Kerry's prospects of capitalising on the troubles in Iraq have been handicapped by the fact that the Massachusetts senator voted for the Congressional resolution authorising the president to go to war. His challenges to the Bush administration recently have only served to show how fraught the issue is for the opposition. Making the bold call for withdrawal is seen as political suicide. "Kerry cannot give George Bush the opportunity to go after the swing voters by doing a Howard Dean and calling for the troops to come home," says Ivo Daalder, who served on Bill Clinton's National Security Council, referring to the former front running Democrat candidate. "It would open him up to the attack that he is irresponsible."
Instead, the Kerry criticism has been focused on detail rather than vision calls for more troops, a clearer UN role and greater international involvement. The intention is to play on the sense that Bush has dented US standing in the world and that Kerry has the international credibility to restore it. But the Bush campaign has pointed out that Kerry is only echoing the president by offering more troops and engaging the UN. And whatever criticism Kerry makes, he becomes vulnerable to charges of being unpatriotic.
Like so much else in a polarised nation, the unfolding events in the Gulf seem only to entrench already partisan positions. Last month the University of Pennsylvania Annenberg Election Survey showed that 79 per cent of Republicans approved of Bush's handling of the Iraq situation, while 20 per cent disapproved; 22 per cent of Democrats approved, while 74 per cent of them disapproved.
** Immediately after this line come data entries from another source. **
import Literature.AlgebraicGeometry.ShimuraVarieties.UnitaryShimuraReciprocityFactorGlobal
import Literature.AlgebraicGeometry.ShimuraVarieties.UnitaryShimuraCurveRecord
import Literature.AlgebraicGeometry.ShimuraVarieties.UnitaryGroupDiagonalTwistExists
import HarnessLib

/-!
# The reciprocity twist `[τw, r(s)·aK]` on the unitary Shimura CURVE is independent of the Artin correspondent `s`
# ([Milne 2005] Def. 12.8 (62), rank-2 copy of `UnitaryShimuraReciprocityTwistInvariance`)

Topic `AlgebraicGeometry/ShimuraVarieties`; namespace `Literature.AlgebraicGeometry.ShimuraVarieties.UnitaryCanonicalModel`.
THEOREMS ONLY (no definition, no named fact, no instance, no `sorry`; net Literature debt 0).  Cell `hodgecm-mathlib` (D-0151),
FLOOR 0, P6 «MOD programme», door (E) of `stub_RGD`, organ E3R (special-pair reciprocity `f_recip` of the chart `AuxChartGS`),
FILE D: the rank-`2`, cone-coordinate copy (`ShimuraSetGS`, `IsDiagTwistGS`, `adelicVecFin` of ★ `UnitaryShimuraCurveRecord`) of
★ `UnitaryShimuraReciprocityTwistInvariance` §4–§5 (rank `3`, ball model), over the rank-free §1–§3 of
★ `UnitaryShimuraReciprocityFactorGlobal` (reused BY NAME).  `--supports stmt-HodgeConjecture-24832`, count-neutral; HC_CM is proved
only modulo the printed citations until rung 0 closes.

WHAT IS PROVED (`L` CM with complex conjugation `c`, `J⋆ ∈ M₂(L)` with `c(J⋆ᵢⱼ) = J⋆ⱼᵢ`, `w ∈ L²` anisotropic, `τ : L → ℂ`):
* §1 `isDiagTwistGS_unique` — a diagonal twist at `w` (★ `IsDiagTwistGS`: `d·(w ⊗ 1) = t·(w ⊗ 1)`, `d = 1` on `w^⊥`) is determined
  by its eigenvalue `t` (the `L`-span of `w` and `w^⊥` is `L²`); `IsDiagTwistGS.mul_inv` — `d·d'⁻¹` is the twist by `t·t''` when
  `t'·t'' = 1`.
* §2 `exists_rational_isDiagTwistGS_algebraMap` — for `z ∈ L` with `z·c(z) = 1` the quasi-reflection
  `γ_z = 1 + ((z−1)/⟨w,w⟩)·w ⊗ ⟨w,·⟩` lies in `U(J⋆)(L⁺)` (the tree's `rational`), its image in `U(J⋆)(𝔸_{L⁺,f})` is THE diagonal
  twist by `z ⊗ 1`, and `γ_z^τ (τw) = τ(z)·(τw)` — [Milne2005ShimuraVarieties] Def. 12.5: the special point `[τw]` is fixed by
  `T(ℚ) ∋ γ_z`; `shimuraSetGS_mk_mul_eq_of_isDiagTwistGS_algebraMap` — hence `[τw, g·aK] = [τw, aK]` for the twist `g` by a global
  norm-one `z`, at EVERY level `K`.
* §3 **`shimuraSetGS_mk_twist_eq_of_isArtinCorrespondent`** — if `s, s'` are both Artin correspondents of `σ` over `(L, τ)`
  (★ `IsArtinCorrespondent`) and `d, d'` the diagonal twists at `w` by `r(s) = c(s)/s`, `r(s') = c(s')/s'` (★ `recipFactor`), then
  `[τw, d·aK] = [τw, d'·aK]` in `Sh_K(U(J⋆), 𝔻)(ℂ)` for all `a`, `K`: `r(s)/r(s') = z ⊗ 1` is a GLOBAL norm-one scalar
  (★ `exists_recipFactor_eq_algebraMap_of_mem_closure`, Kronecker) and §2 applies.  So the reciprocity law (62) on the curve is
  well posed, and a law proved for ONE correspondent (e.g. `N_{E♯/L} s♯` coming from Siegel reciprocity at the special pair)
  holds for ALL (e.g. the `L`-idèle `s` of the chart's `f_recip`).

## References
* [CasselsFrohlichANT1967] J. W. S. Cassels, A. Fröhlich (eds.), *Algebraic Number Theory* (1967), Ch. II §14 (adèles of a vector space).
* [Milne2005ShimuraVarieties] J. S. Milne, *Introduction to Shimura varieties* (2005), Lemma 5.13 p. 57, Def. 12.5–Rem. 12.6
  p. 113, Def. 12.8 (62) p. 114.
* [Shimura1998] G. Shimura, *Abelian Varieties with Complex Multiplication and Modular Functions* (1998), §18.3 p. 122.
* [Deligne1979ShimuraVarieties] P. Deligne, *Variétés de Shimura* (1979), 2.2.4–2.2.5.
-/

set_option autoImplicit false

noncomputable section

open Function NumberField IsDedekindDomain Matrix
open scoped Matrix
open Literature.NumberTheory.Automorphic Literature.NumberTheory.Automorphic.UnitaryGroup
open Literature.NumberTheory.GaloisRepresentations
open Literature.NumberTheory.NumberFields

namespace Literature.AlgebraicGeometry.ShimuraVarieties

namespace UnitaryCanonicalModel

variable (L : Type) [Field L] [NumberField L] [IsCMField L]

/-! ### §0. Bookkeeping on `adelicVecFin` and the hermitian pairing -/

omit [IsCMField L] in
/-- `(x - y) ⊗ 1 = x ⊗ 1 - y ⊗ 1` for the diagonal embedding `Lⁿ → (𝔸_{L,f})ⁿ`. [cite: CasselsFrohlichANT1967, Ch. II §14] -/
theorem adelicVecFin_sub {n : ℕ} (x y : Fin n → L) : adelicVecFin L (x - y) = adelicVecFin L x - adelicVecFin L y := by
  funext i
  simp [adelicVecFin]

omit [IsCMField L] in
/-- `(a • x) ⊗ 1 = (a ⊗ 1) • (x ⊗ 1)` for the diagonal embedding `Lⁿ → (𝔸_{L,f})ⁿ`. [cite: CasselsFrohlichANT1967, Ch. II §14] -/
theorem adelicVecFin_smul {n : ℕ} (a : L) (x : Fin n → L) :
    adelicVecFin L (a • x) = algebraMap L (FiniteAdeleRing (𝓞 L) L) a • adelicVecFin L x := by
  funext i
  simp [adelicVecFin]

omit [IsCMField L] in
/-- `e_j ⊗ 1 = e_j` for the diagonal embedding `Lⁿ → (𝔸_{L,f})ⁿ`. [cite: CasselsFrohlichANT1967, Ch. II §14] -/
theorem adelicVecFin_single {n : ℕ} (j : Fin n) :
    adelicVecFin L (Pi.single j (1 : L)) = Pi.single j (1 : FiniteAdeleRing (𝓞 L) L) := by
  funext i
  by_cases h : i = j
  · subst h; simp [adelicVecFin]
  · simp [adelicVecFin, h]

omit [IsCMField L] in
/-- A rational matrix acts on `x ⊗ 1` through `x`: `(P ⊗ 1)·(x ⊗ 1) = (P x) ⊗ 1` (the diagonal embedding `GL_n(L) → GL_n(𝔸_{L,f})`
is compatible with the one of `Lⁿ`). [cite: CasselsFrohlichANT1967, Ch. II §14] [cite: PlatonovRapinchuk1994, §5.1] -/
theorem map_mulVec_adelicVecFin {n : ℕ} (P : Matrix (Fin n) (Fin n) L) (x : Fin n → L) :
    P.map (algebraMap L (FiniteAdeleRing (𝓞 L) L)) *ᵥ adelicVecFin L x = adelicVecFin L (P *ᵥ x) := by
  funext i
  exact (RingHom.map_mulVec (algebraMap L (FiniteAdeleRing (𝓞 L) L)) P x i).symm

omit [NumberField L] [IsCMField L] in
/-- `⟨x - y, v⟩ = ⟨x, v⟩ - ⟨y, v⟩`. [folklore] -/
private theorem hermForm_sub_left {n : ℕ} (σ : L →+* L) (H : Matrix (Fin n) (Fin n) L) (x y v : Fin n → L) :
    hermForm σ H (x - y) v = hermForm σ H x v - hermForm σ H y v := by
  simp only [hermForm]
  rw [← sub_dotProduct]
  congr 1
  funext i
  simp

omit [NumberField L] [IsCMField L] in
/-- `⟨a • x, v⟩ = σ(a)·⟨x, v⟩`. [folklore] -/
private theorem hermForm_smul_left {n : ℕ} (σ : L →+* L) (H : Matrix (Fin n) (Fin n) L) (a : L) (x v : Fin n → L) :
    hermForm σ H (a • x) v = σ a * hermForm σ H x v := by
  simp only [hermForm]
  rw [← smul_eq_mul, ← smul_dotProduct]
  congr 1
  funext i
  simp

/-! ### §1. Uniqueness and quotients of diagonal twists -/

variable {L}
variable (Jstar : Matrix (Fin 2) (Fin 2) L)

/-- **A diagonal twist is determined by its eigenvalue**: two elements of `U(J⋆)(𝔸_{L⁺,f})` multiplying `w ⊗ 1` by the same `t`
and fixing `w^⊥` pointwise coincide (`⟨w,w⟩ ≠ 0`: every `y ∈ L²` is `a·w + (y - a·w)` with `y - a·w ⊥ w`, and the `e_j ⊗ 1` span).
Rank-2 copy of ★ `isDiagTwist_unique`. [cite: Milne2005ShimuraVarieties, Def. 12.5 p. 113] -/
theorem isDiagTwistGS_unique {w : Fin 2 → L} (hw : hermForm (cmConjRingHom L) Jstar w w ≠ 0) {t : FiniteAdeleRing (𝓞 L) L}
    {d d' : finAdelic (↥(maximalRealSubfield L)) L (IsCMField.complexConj L) 2 Jstar}
    (hd : IsDiagTwistGS L Jstar w t d) (hd' : IsDiagTwistGS L Jstar w t d') : d = d' := by
  set M : Matrix (Fin 2) (Fin 2) (FiniteAdeleRing (𝓞 L) L) :=
    ((d : GL (Fin 2) (FiniteAdeleRing (𝓞 L) L)) : Matrix (Fin 2) (Fin 2) (FiniteAdeleRing (𝓞 L) L)) with hM
  set M' : Matrix (Fin 2) (Fin 2) (FiniteAdeleRing (𝓞 L) L) :=
    ((d' : GL (Fin 2) (FiniteAdeleRing (𝓞 L) L)) : Matrix (Fin 2) (Fin 2) (FiniteAdeleRing (𝓞 L) L)) with hM'
  have hagree : ∀ y : Fin 2 → L, M *ᵥ adelicVecFin L y = M' *ᵥ adelicVecFin L y := by
    intro y
    -- `y = a • w + (y - a • w)` with `y - a • w ⊥ w`
    set a : L := cmConjRingHom L (hermForm (cmConjRingHom L) Jstar y w * (hermForm (cmConjRingHom L) Jstar w w)⁻¹)
      with ha
    have hcc : ∀ z : L, cmConjRingHom L (cmConjRingHom L z) = z := fun z => by
      rw [cmConjRingHom_apply, cmConjRingHom_apply]; exact IsCMField.complexConj_apply_apply L z
    have hca : cmConjRingHom L a = hermForm (cmConjRingHom L) Jstar y w * (hermForm (cmConjRingHom L) Jstar w w)⁻¹ := by
      rw [ha]; exact hcc _
    have hperp : hermForm (cmConjRingHom L) Jstar (y - a • w) w = 0 := by
      rw [hermForm_sub_left, hermForm_smul_left, hca, mul_assoc, inv_mul_cancel₀ hw, mul_one, sub_self]
    have hy : adelicVecFin L y = algebraMap L (FiniteAdeleRing (𝓞 L) L) a • adelicVecFin L w + adelicVecFin L (y - a • w) := by
      rw [adelicVecFin_sub, adelicVecFin_smul, add_sub_cancel]
    rw [hy, mulVec_add, mulVec_add, mulVec_smul, mulVec_smul, hd.1, hd'.1, hd.2 _ hperp, hd'.2 _ hperp]
  have hMM : M = M' := by
    refine Matrix.ext fun i j => ?_
    have h := congrFun (hagree (Pi.single j 1)) i
    rw [adelicVecFin_single, Matrix.mulVec_single_one, Matrix.mulVec_single_one] at h
    simpa only [Matrix.col_apply] using h
  exact Subtype.ext (Units.ext hMM)
/-- **A rational `T`-orthogonal frame through a given anisotropic vector.**  `K` a field with `2` invertible,
`T ∈ Sym₃(K)` non-degenerate, `b` with `t := bᵀ T b ≠ 0`: there are `P ∈ M₃(K)` with `det P ≠ 0` and
`a₁, a₂ ≠ 0` with `Pᵀ T P = (t) ⊕ diag(a₁, a₂)` (`UnitaryGroup.finSum 1 2`).  (Columns `b, w₁, w₂` with `(w₁, w₂)` a
`T`-orthogonal basis of `b^⊥` — Mathlib `restrict_nondegenerate_orthogonal_spanSingleton`, `exists_orthogonal_basis`.)
[cite: Omeara1963, §42D] -/
theorem exists_frame [Invertible (2 : K)] (T : Matrix (Fin 3) (Fin 3) K) (hT : T.IsSymm) (hTd : T.det ≠ 0)
    (b : Fin 3 → K) (hb : b ⬝ᵥ (T *ᵥ b) ≠ 0) :
    ∃ (P : Matrix (Fin 3) (Fin 3) K) (a : Fin 2 → K), P.det ≠ 0 ∧ (∀ k, a k ≠ 0) ∧
      Pᵀ * T * P = UnitaryGroup.finSum 1 2 (Matrix.diagonal fun _ => b ⬝ᵥ (T *ᵥ b)) (Matrix.diagonal a) := by
  classical
  -- the bilinear form of `T`
  set B : LinearMap.BilinForm K (Fin 3 → K) := Matrix.toBilin' T with hBdef
  have hB : ∀ x y, B x y = x ⬝ᵥ (T *ᵥ y) := fun x y => Matrix.toBilin'_apply' T x y
  have hBs : B.IsSymm := Matrix.isSymm_toBilin'_iff_isSymm.2 hT
  have hBn : B.Nondegenerate := LinearMap.BilinForm.nondegenerate_toBilin'_of_det_ne_zero' T hTd
  have hbb : B b b ≠ 0 := by rwa [hB]
  have hb0 : b ≠ 0 := by
    rintro rfl
    exact hbb (by simp)
  -- `W = b^⊥`, a non-degenerate plane
  set W : Submodule K (Fin 3 → K) := B.orthogonal (K ∙ b) with hWdef
  have hWn : (B.restrict W).Nondegenerate := B.restrict_nondegenerate_orthogonal_spanSingleton hBn hBs.isRefl hbb
  have hW2 : Module.finrank K W = 2 := by
    have h := Submodule.finrank_add_eq_of_isCompl (LinearMap.BilinForm.isCompl_span_singleton_orthogonal hbb)
    rw [← hWdef, finrank_span_singleton hb0, Module.finrank_fin_fun K] at h
    omega
  have hWs : (B.restrict W).IsSymm :=
    LinearMap.BilinForm.isSymm_def.2 fun x y => by
      rw [LinearMap.BilinForm.restrict_apply, LinearMap.BilinForm.restrict_apply]
      exact hBs.eq x y
  obtain ⟨w₀, hw₀⟩ := LinearMap.BilinForm.exists_orthogonal_basis (LinearMap.BilinForm.isSymm_iff.1 hWs)
  set w : Module.Basis (Fin 2) K W := w₀.reindex (finCongr hW2) with hwdef
  have hwO : (B.restrict W).iIsOrtho w := by
    intro k l hkl
    have h : (B.restrict W) (w₀ ((finCongr hW2).symm k)) (w₀ ((finCongr hW2).symm l)) = 0 :=
      hw₀ (fun h => hkl ((finCongr hW2).symm.injective h))
    show (B.restrict W) (w k) (w l) = 0
    rw [hwdef, Module.Basis.reindex_apply, Module.Basis.reindex_apply]
    exact h
  -- the coefficients
  set a : Fin 2 → K := fun k => B (w k) (w k) with hadef
  have ha : ∀ k, a k ≠ 0 := fun k => by
    have h := hwO.not_isOrtho_basis_self_of_nondegenerate hWn k
    rwa [LinearMap.BilinForm.restrict_apply] at h
  have hw : ∀ k l, k ≠ l → B (w k) (w l) = 0 := fun k l hkl => by
    have h : (B.restrict W) (w k) (w l) = 0 := hwO hkl
    rwa [LinearMap.BilinForm.restrict_apply] at h
  have hbw : ∀ k, B b (w k) = 0 := fun k => by
    have hmem : ((w k : W) : Fin 3 → K) ∈ B.orthogonal (K ∙ b) := by
      rw [← hWdef]
      exact (w k).2
    rw [LinearMap.BilinForm.mem_orthogonal_iff] at hmem
    exact hmem b (Submodule.mem_span_singleton_self b)
  have hwb : ∀ k, B (w k) b = 0 := fun k => by rw [hBs.eq]; exact hbw k
  -- the frame matrix: columns `b, w 0, w 1` along `e : Fin 1 ⊕ Fin 2 ≃ Fin 3`
  set e : Fin 1 ⊕ Fin 2 ≃ Fin 3 := finSumFinEquiv with he
  set P : Matrix (Fin 3) (Fin 3) K := Matrix.of fun i j =>
    Sum.elim (fun _ : Fin 1 => b i) (fun k : Fin 2 => ((w k : W) : Fin 3 → K) i) (e.symm j) with hPdef
  have hcol₁ : ∀ α : Fin 1, (fun i => P i (e (Sum.inl α))) = b := fun α => by
    funext i
    simp only [hPdef, Matrix.of_apply, Equiv.symm_apply_apply, Sum.elim_inl]
  have hcol₂ : ∀ k : Fin 2, (fun i => P i (e (Sum.inr k))) = ((w k : W) : Fin 3 → K) := fun k => by
    funext i
    simp only [hPdef, Matrix.of_apply, Equiv.symm_apply_apply, Sum.elim_inr]
  have hsub : (Pᵀ * T * P).submatrix e e =
      Matrix.fromBlocks (Matrix.diagonal fun _ => b ⬝ᵥ (T *ᵥ b)) 0 0 (Matrix.diagonal a) := by
    ext α β
    rw [Matrix.submatrix_apply, transpose_mul_mul_apply]
    rcases α with α | k <;> rcases β with β | l
    · obtain rfl : α = β := Subsingleton.elim _ _
      rw [hcol₁, Matrix.fromBlocks_apply₁₁, Matrix.diagonal_apply_eq]
    · rw [hcol₁, hcol₂, Matrix.fromBlocks_apply₁₂, Matrix.zero_apply, ← hB]
      exact hbw l
    · rw [hcol₂, hcol₁, Matrix.fromBlocks_apply₂₁, Matrix.zero_apply, ← hB]
      exact hwb k
    · rw [hcol₂, hcol₂, Matrix.fromBlocks_apply₂₂, ← hB]
      by_cases hkl : k = l
      · subst hkl
        rw [Matrix.diagonal_apply_eq]
      · rw [Matrix.diagonal_apply_ne _ hkl]
        exact hw k l hkl
  have heq : Pᵀ * T * P = UnitaryGroup.finSum 1 2 (Matrix.diagonal fun _ => b ⬝ᵥ (T *ᵥ b)) (Matrix.diagonal a) := by
    rw [UnitaryGroup.finSum, Matrix.reindex_apply, ← hsub, Matrix.submatrix_submatrix, he, Equiv.self_comp_symm,
      Matrix.submatrix_id_id]
  -- `det P ≠ 0` from the determinant of the frame identity
  have hdet : P.det * T.det * P.det = (b ⬝ᵥ (T *ᵥ b)) * (a 0 * a 1) := by
    have h := congrArg Matrix.det heq
    rw [Matrix.det_mul, Matrix.det_mul, Matrix.det_transpose, UnitaryGroup.finSum, Matrix.det_reindex_self,
      Matrix.det_fromBlocks_zero₂₁, Matrix.det_diagonal, Matrix.det_diagonal, Fin.prod_univ_one,
      Fin.prod_univ_two] at h
    rw [← h]
  have hP : P.det ≠ 0 := by
    intro h0
    rw [h0, zero_mul, zero_mul] at hdet
    exact mul_ne_zero hb (mul_ne_zero (ha 0) (ha 1)) hdet.symm
  exact ⟨P, a, hP, ha, heq⟩

end Algebra

/-! ## §2 The local vector: `T[x] = −D · (p² − e q²)` with `(p, q) ≠ 0` (u-invariant `≤ 4`) -/

section Local

variable (K : Type) [Field K] [NumberField K] (v : HeightOneSpectrum (𝓞 K))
But the Sadr militia has demonstrated more - forcefully than Hussein's regime ever did that Bush's high-minded purpose in Iraq may yet be undone by ham-fisted implementation. The national conversation in the US has moved beyond the philosophy of pre-emption and the debate about weapons of mass destruction. Questions concerning the president's credibility are now about his administration's competence.
Has Donald Rumsfeld, the US defence secretary, understaffed the Iraq operation? For months, members of Congress and the television studio generals who have played such a part in this war have complained that Rumsfeld's stubborn faith in a quick, light US military has meant forces are there in inadequate numbers to stabilise Iraq.
The Pentagon conceded the need for more soldiers yesterday, as it issued orders requiring 20,000 soldiers, due to return to their home bases this month, to extend their tours of duty by about three months - a breach of the commitment made last autumn that troop assignments in Iraq would be limited to 12 months.
The military - 1.4m active-duty personnel and their families - tends to vote Republican by a roughly 2-to-1 margin (according to the inexact science of measuring the voting patterns of soldiers, who are barred from participating in voter polls). Anecdotal evidence suggests this significant voting bloc is not yet deserting the president's party but is beginning to show the strain. A few dozen military families, several of which had lost loved ones in Iraq, staged one of an increasing number of protests outside the White House this month, calling on Bush to bring the troops home.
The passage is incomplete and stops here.